My one class for school is almost over. Doing good. I just feel the teacher was not being nice the last time I put something in the post for problems. Oh well could be my mood too. I knew what the assignment asked for and helped out some. I was not going to sit there and make it so easy for the rest to do, they are not thinking and the assignment was easy to read.

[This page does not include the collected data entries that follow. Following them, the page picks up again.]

import Summits.QuantumFields.YangMills.Theorems.BalabanUVNodesN22AtW1Reading13
import Summits.QuantumFields.YangMills.Theorems.BalabanUVNodesN22AtRateRecord13CoPH
import Summits.QuantumFields.YangMills.Theorems.BalabanUVNodesN22AtRateRecord13CoPHFixed
import Literature.MathematicalPhysics.QuantumFieldTheory.Balaban1983to89.Node00.RateRecordW1Reading

/-!
# v1.7 `CoPH` EDITION (HISTORY-INDEXED RESIDUAL 𝐓-WEIGHTS, FINDING №9) of 9″c — the `CoPR ↦ CoPH` image of this seat's v1.6 module `BalabanUVNodesN22AtW1Reading13CoPR` (p534140), itself the
# `CoP ↦ CoPR` image of the v1.5 module (FINDING №8); role and decl list = the ‴ header of record below under T₇ ∘ T₆.
#
# WHY THIS FILE EXISTS (director-ym LINE №183 RULING H1ʰ ∕ №186 (α) ∕ №187 FILING GATES CLEARED, pub-ymgap INBOX l.20100 ∕ l.20321 ∕ l.20335; def-T LOCATED-9
# «HISTORY-BLIND RESIDUAL 𝐓-WEIGHT SLOT»: v1.6's run-indexed slot `Stage13RParams.Zr p` is still NARROWER than print — print's ζ(Ω^c_{k+1}) ([Balaban1988Convergent] p.257
# L31–34, p.267, (3.2)–(3.5), (3.23) p.270) is built from THE TERM's history (Ω, Λ, …); FINDING-№8 class one index further on the same axis).  def-T's FILE 27
# `Node00/Record13CoPH` (p537939) introduced `structure Stage13HParams extends Stage13RParams` with ONE new HISTORY-INDEXED field `Zh`, the guard `Stage13HParams.ZhUnity`,
# the proviso core `Stage13HParams.Provisos₁₃CoPH` (rows `zhLaws ∕ zhLocal` replacing `zrLaws ∕ zrLocal`), the datum `datumOfRecord₁₃CoPH`, the record class
# `IsRecordOfRecord₁₃CCoPH` and the one-way history-blind door `Stage13HParams.ofHistoryBlind` from v1.6; RR-2 re-keyed the datum key on it (`Node00/Record13DatumKeyCoPH`, p539151:
# `IsDatumOfRecord₁₃CCoPH ∕ CCoPHOn ∕ CCoPHN`, `IsRecordOfRecord₁₃CCoPHOn ∕ CCoPHN`, the guard of record `unityNondeg₁₃H`); plan presses rev 24 (⁷ = T₇(⁶), K3⁷ `SpineGivenEndpointR13SepCoPH`).
# A theorem binding `θ : Stage13RParams` cannot be applied at a `Stage13HParams` item tuple's datum, so every storey typed `∀ (θ : Stage13RParams F N) (hc :
# θ.Provisos₁₃CoPR F N), …` is re-keyed ONCE MORE; this file is the (T-RATE) pen's image of its own v1.6 module under def-T's KEY-RULE (T₇), token for token:
#   binder `Stage13RParams ↦ Stage13HParams` (readings `lit ∕ ne1`, residual maps `w1 ∕ ℓ₃ ∕ ne2`, regimes `Rg`, selectors `ksel`, tower families are typed over
#   `Stage13HParams`) · `θ.Provisos₁₃CoPR ↦ θ.Provisos₁₃CoPH` · `datumOfRecord₁₃CoPR ↦ datumOfRecord₁₃CoPH` · `(Is|is)(Datum|Record)OfRecord₁₃CCoPR(On|N) ↦ …₁₃CCoPH(On|N)` ·
#   guard `θ.ZrUnity ↦ θ.ZhUnity`, `Node00.unityNondeg₁₃R ↦ Node00.unityNondeg₁₃H` · THIS seat's stems `…₁₃CoPR… ↦ …₁₃CoPH…` (`RateReading₁₃CoPH`, `rateCarriersOfRecord₁₃CoPH`,
#   `RRec₁₃CoPH(On)`, `rRec₁₃CoPH…`, `readingOfRecord₁₃CoPH`, `…datumKey₁₃CoPH…`, `n22_tupleReadingOfRecordCoPH(On)…`; the unity-regime example face `…_zrUnity_iff ↦ …_zhUnity_iff`)
#   and module names `…13CoPR… ↦ …13CoPH…`.  NO new SITE-RULE: this lineage reads no 𝐓-weight slot; the θ-only ‴ bundle and closers (`u3OfRecord₁₃`, its faces,
#   `n22At_u3OfRecord₁₃_…`) and RR-2's `RateAssignment₁₃` stay applied at `θ.toStage13Params` exactly as in v1.6 (the parent view resolves through the two `extends`
#   levels; `θ.toStage12Params ∕ θ.γ ∕ θ.L`, `θ.Admissible F N`, `θ.SlotsNondegenerate₁₃ F N` likewise — unchanged text).
# Statements = the v1.6 statements under the map, proofs = the v1.6 proofs verbatim (kernel re-derivations BY NAME); the ‴ ∕ ⁗ ∕ Co ∕ CoP ∕ CoPR editions of this module
# stay in the tree as the aside items' context (nothing landed is edited or re-declared).  bg-BLIND and 𝐓-WEIGHT-BLIND as before — which is why the port is a token map.
#
# ITEM IDS: crux names ∕ item ids quoted in the ‴ header of record below are those of EARLIER revisions, asides now; this file is filed `--supports stmt-QuantumFields-20509`
# (K3⁶ `SpineGivenEndpointR13SepCoPR`, the K3 item of record AT FILING TIME — KEY-22 STANDS during the rev-24 press, director-ym №190 ∕ dag-lead DEDUP-301 MIS-KEY rule «a file keyed ⁶ stands, never re-filed»; the K3⁷ `SpineGivenEndpointR13SepCoPH` id follows on dag-lead's WORDS-143) as a HELPER — count-neutral, no stub closed, N22 NOT discharged, no inhabitant of any key claimed (K0 OPEN at every edition), nothing of Bałaban
# asserted; one finite 𝕋⁴ programme at fixed ε — NOT continuum ∕ OS ∕ mass-gap ∕ Clay.
#
# ‴ HEADER OF RECORD FOLLOWS (token-mapped; its decl lists are this file's, the θ-only names above excepted):
#
# BalabanUVNodes ∕ node N22 AT A W1 RATE READING OF THE STAGE-13 HOME — for ANY Stage-13 reading `𝔯 : RateReading₁₃CoPH N` whose node-U3 objects ARE node00-def-W1's
# `(w1 F θ).u3Objects θ.γ` (`hpin`, ONE pointwise equation — `rfl` for every W1-built reading: `RateReading₁₃CoPH.ofAssignment (RateAssignment₁₃.ofStage12 (W1.assignment₁₂ 𝔇)) ne1`,
# the (T-RATE) reading of record at ₁₃, …): what N22's K4 stub `S_N22 (RRec₁₃CoPH 𝔯)` SAYS (the history-Lipschitz inequality for `Re E(S k)(X; ·; embA U)` per Stage-13
# datum key and run length), ROAD 3 ((O) + (A) on the towers ⟹ the stub), the slot-free road (NE9 in a fading table), and honesty (vanishing towers close the stub)

Track A of `YM-PLAN.md` (cell `pub-ymgap`, HUMAN RULING D-0062), R134 seat `pub-ymgap-dag-n22-e` (s2 «`FadingMemory` by name from a modulus + knit at the record»), gen 5,
module 9″c = the Stage-13 twin of the lineage's module 4 `…N22AtW1Reading12.lean` (p467930), GENERALISED from the one named reading `ofAssignment (W1.assignment₁₂ 𝔇) ne1`
to every reading with the W1 pin `hpin : ∀ F θ hP g₀ os, (𝔯.lit F θ hP g₀ os).u3 = (w1 F θ).u3Objects θ.γ` (dag-n16-e's `hpin`-generic pattern for the NE3 component,
`…N16AtTupleReading13`; here for node U3's), so that node00-def-W1's future Stage-13 container, RR-2's lift `RateAssignment₁₃.ofStage12`, and the reading of record at ₁₃
all instantiate it with `hpin := fun _ _ _ _ _ => rfl`.  `w1 : (F : T4Family) → (θ : Stage13HParams F N) → W1.ReadingData F (M_N ℂ) θ.τ9.M` is W1's STAGE-FREE reading-data
container (`Node00/RateRecordW1Reading` §3, p465810) read per Stage-13 tuple.  THEOREMS ONLY, every proof one application by name of modules 9″a ∕ 9″b and W1's `ReadingData`
faces (`prefixDependenceOn_u3Objects_EA`, `u3Objects_ω ∕ _C₉`, `ne9_u3Objects_iff`); restate-immune (no Theses import); COUNT-NEUTRAL; `--supports` K3‴ `SpineGivenEndpointR13`
(stmt-QuantumFields-19912) as a helper (director-ym LINE №125 ∕ №133; dag-lead WORDS-133 ∕ 134 ∕ 135).

WHAT IS KERNEL-CHECKED ([folklore]; 0 `def`, 0 `sorry`).
* §1 `s_N22_rRec₁₃CoPH_w1_iff` (the stub IS «`N22At` at every Stage-13 datum key and run length of W1's objects at the canonical parameter» — `g₀`, `os`, `ne1 ∕ ne2 ∕ ne3` idle) ·
  `n22At_u3OfRecord₁₃_w1_iff_ne9` (under the analytic block's signs, `N22At` at the W1 bundle IS the history-Lipschitz inequality for `Re E(S k)`) · `s_N22_rRec₁₃CoPH_w1_iff_ne9`.
* §2 ROAD 3: `s_N22_rRec₁₃CoPH_w1_of_oscAnalytic` ((O) + (A) on the towers + the inputs' numerals ⟹ the stub; (P) and the letter equations free).
* §3 `s_N22_rRec₁₃CoPH_w1_of_ne9_fading` (NE9 of the level functionals in SOME fading table ⟹ the stub).
* §4 `s_N22_rRec₁₃CoPH_w1_of_EA_zero` (HONESTY: vanishing towers close the stub — a discharge keyed to a W1 reading NAMES its towers).

HONEST FRAMING.  Every estimate ((O), (A), NE9, the numerals) is a DISPLAYED hypothesis on W1's residual reading data `w1` with NO producer at a reading of record today; nothing
of Bałaban's is asserted or instantiated — NE9 is NOT PRINTED for d = 4 and NOT PROVED; no inhabitant of `IsDatumOfRecord₁₃CCoPH` claimed (K0‴ `Record13Inhabited`,
stmt-QuantumFields-19909, OPEN); N22 NOT discharged; counts UNMOVED (typed 28∕28 · discharged 5∕27, A 5∕28); one finite four-torus programme at fixed `ε` — NOT ℝ⁴, NOT infinite
volume, NOT OS, NOT a mass gap, NOT Clay.  No decl below carries a cite tag.
-/

noncomputable section

namespace YMDAG.N22

open Set Metric
open scoped BigOperators
open Literature.MathematicalPhysics.QuantumFieldTheory.Balaban1983to89
open Literature.MathematicalPhysics.QuantumFieldTheory.Balaban1983to89.T4Continuum
open Literature.MathematicalPhysics.QuantumFieldTheory.Balaban1983to89.T4OutputRate
open Literature.MathematicalPhysics.QuantumFieldTheory.Balaban1983to89.Node00 (Stage13HParams IsDatumOfRecord₁₃CCoPH U3Objects₁₁ U3Letters₁₁ MatA)
open Literature.MathematicalPhysics.QuantumFieldTheory.Balaban1983to89.Node00.Sect2 (domSys)
open Literature.MathematicalPhysics.QuantumFieldTheory.Balaban1983to89.Node00.W1 (ReadingData functionalC)
open YMDAG.UVSplit

variable {N : ℕ} [NeZero N] (𝔯 : RateReading₁₃CoPH N) (w1 : (F : T4Family) → (θ : Stage13HParams F N) → ReadingData F (MatA N) θ.τ9.M)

I have my good days and bad days. I am just me and want to have more good days then bad. I feel the need to write again so that is good. I just got to get it at the right time. I also am crocheting to help out my old job with a possible fundraiser. Scarves are being a made over here. have about 12 now. I need about 20 to 25 more for a good one.

Thursday, April 8, 2010

This day brings to end, the day that I see things are getting better. It is weird cause I had two things go wrong today. Yet I am happy because my son is trying to do better. it makes me feel happy. I have gotten out of a mini bipolar spin too. Stress has a way of getting to my mood swings. Good that I notice it too. Helps me get through them somehow. Refreshed some is the word I can use right now for how I am feeling.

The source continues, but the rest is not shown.